Just as in Pristina, the center of Tirana is adorned with a statue of Skanderbeg on horseback. This Skanderbeg has a long strip of grass to himself, called Skanderbeg Square. The Skanderbeg in Pristina is currently hosting a viewing area for the 2016 UEFA "football" championships. Kosovo is still not eligible to compete in international sports, so the Kosovars I have met are loyal supporters of the Albanian team. In fact, there is currently a life-size cutout of the Albanian team standing at the feet of Skanderbeg's horse. Present day national heroes standing before a national hero of the past.
On
On Saturday it was still hot in Tirana. I decided to visit Mount Dejti, a fifteen minute cable car ride outside of the city. There is a hotel and restaurant on the mountain. I spent a few hours hiking in the morning. The only other people I met on the trails were a Swedish family who live in Tirana for half the year. It is always fun to meet other Swedes around the world, as there are so few of us. I got a bit lost on the mountain, and came across a quaint sign and fence warning me that I was about to enter a military zone. Since it was a hot, hazy day in Tirana, the photos from the mountaintop did not turn out very well. I then took the cable car back into the city. I was once humiliated on a hike in Yosemite, when one of my companions led me to believe that a trolley would take us back down the mountain after we reached the peak. Thirteen years later I have yet to live down my gullibility from this instance. Luckily, on this mountain there was transportation available to take me back down into the city.

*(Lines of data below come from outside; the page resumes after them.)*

import Summits.RiemannHypothesis.RiemannHypothesis.Theorems.WeilTwoPrimeDeflM77YBase
import Summits.RiemannHypothesis.RiemannHypothesis.Theorems.WeilTwoPrimeDeflM77YDataPO24
import Literature.NumberTheory.LFunctions.WeilBlockRowsPZ
import Literature.NumberTheory.LFunctions.WeilBlockRowsFast
import Literature.NumberTheory.LFunctions.WeilTwoPrimeOddMarginHDataDn12
import HarnessLib

/-!
# Deflated two-prime certificate M77Y: dominance of rows 54–55 of `R = S''_odd(κ') − UᵀU` (factored data)

`WeilCert.checkDomRowPZ` with the materialized augmented block, the factored inverse `weilCert23HDn/weilCert23HLs` and the Bessel block, by `decide +kernel` row by row. Pure proof file.
-/

noncomputable section

namespace Summit.RiemannHypothesis.RiemannHypothesis.Theorems.EvenWinsBeyondArch

open Literature.NumberTheory.LFunctions

set_option maxHeartbeats 0 in
/-- Kernel check of the dominance of row 54 of `R` (odd block, certificate M77Y). [folklore] -/
theorem checkDomRowF1_54_weilCertDeflM77Y :
    weilCertDeflM77YBase.checkDomRowF weilCertDeflM77YPmO weilCert23HDn weilCert23HLs weilCertDeflM77YHpO weilCertDeflM77YKappa' 1 54 = true := by
  decide +kernel

/-- Kernel check of the dominance of row 54 of `R` (factored data), from the fast row. [folklore] -/
theorem checkDomRowPZ1_54_weilCertDeflM77Y :
    weilCertDeflM77YBase.checkDomRowPZ weilCertDeflM77YPmO weilCert23HDn weilCert23HLs weilCertDeflM77YHpO weilCertDeflM77YKappa' 1 54 = true :=
  WeilCert.checkDomRowPZ_of_F (by decide) checkDomRowF1_54_weilCertDeflM77Y

set_option maxHeartbeats 0 in
/-- Kernel check of the dominance of row 55 of `R` (odd block, certificate M77Y). [folklore] -/
theorem checkDomRowF1_55_weilCertDeflM77Y :
    weilCertDeflM77YBase.checkDomRowF weilCertDeflM77YPmO weilCert23HDn weilCert23HLs weilCertDeflM77YHpO weilCertDeflM77YKappa' 1 55 = true := by
  decide +kernel

/-- Kernel check of the dominance of row 55 of `R` (factored data), from the fast row. [folklore] -/
theorem checkDomRowPZ1_55_weilCertDeflM77Y :
    weilCertDeflM77YBase.checkDomRowPZ weilCertDeflM77YPmO weilCert23HDn weilCert23HLs weilCertDeflM77YHpO weilCertDeflM77YKappa' 1 55 = true :=
  WeilCert.checkDomRowPZ_of_F (by decide) checkDomRowF1_55_weilCertDeflM77Y


end Summit.RiemannHypothesis.RiemannHypothesis.Theorems.EvenWinsBeyondArch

Whenever I retreated to the hostel to escape the heat and charge my phone, the owner would talk to me about Albania. He pointed out the ugly apartment building behind the hostel, and told me it was built by the communist government after it seized the majority of his family's land. He also told me about how Albanians were not allowed to leave the country during this time, though his father was able to travel as a part of the national football team. He also described what he considered to be the main difference between Albanians in Kosovo and Albania. "In Kosovo the people work very hard. People are not so hard here; they are soft. Well, not in Tirana," he said, as he lay on the couch between his first and second nap of the day. "But everyone outside the city is soft."
Despite the heat, and being forced to shower more than I would like, Tirana is my favorite city that I have visited so far in the Western Balkans. It is a beautiful city. The architecture is more impressive than in Pristina, and not as garish as the architecture in Skopje.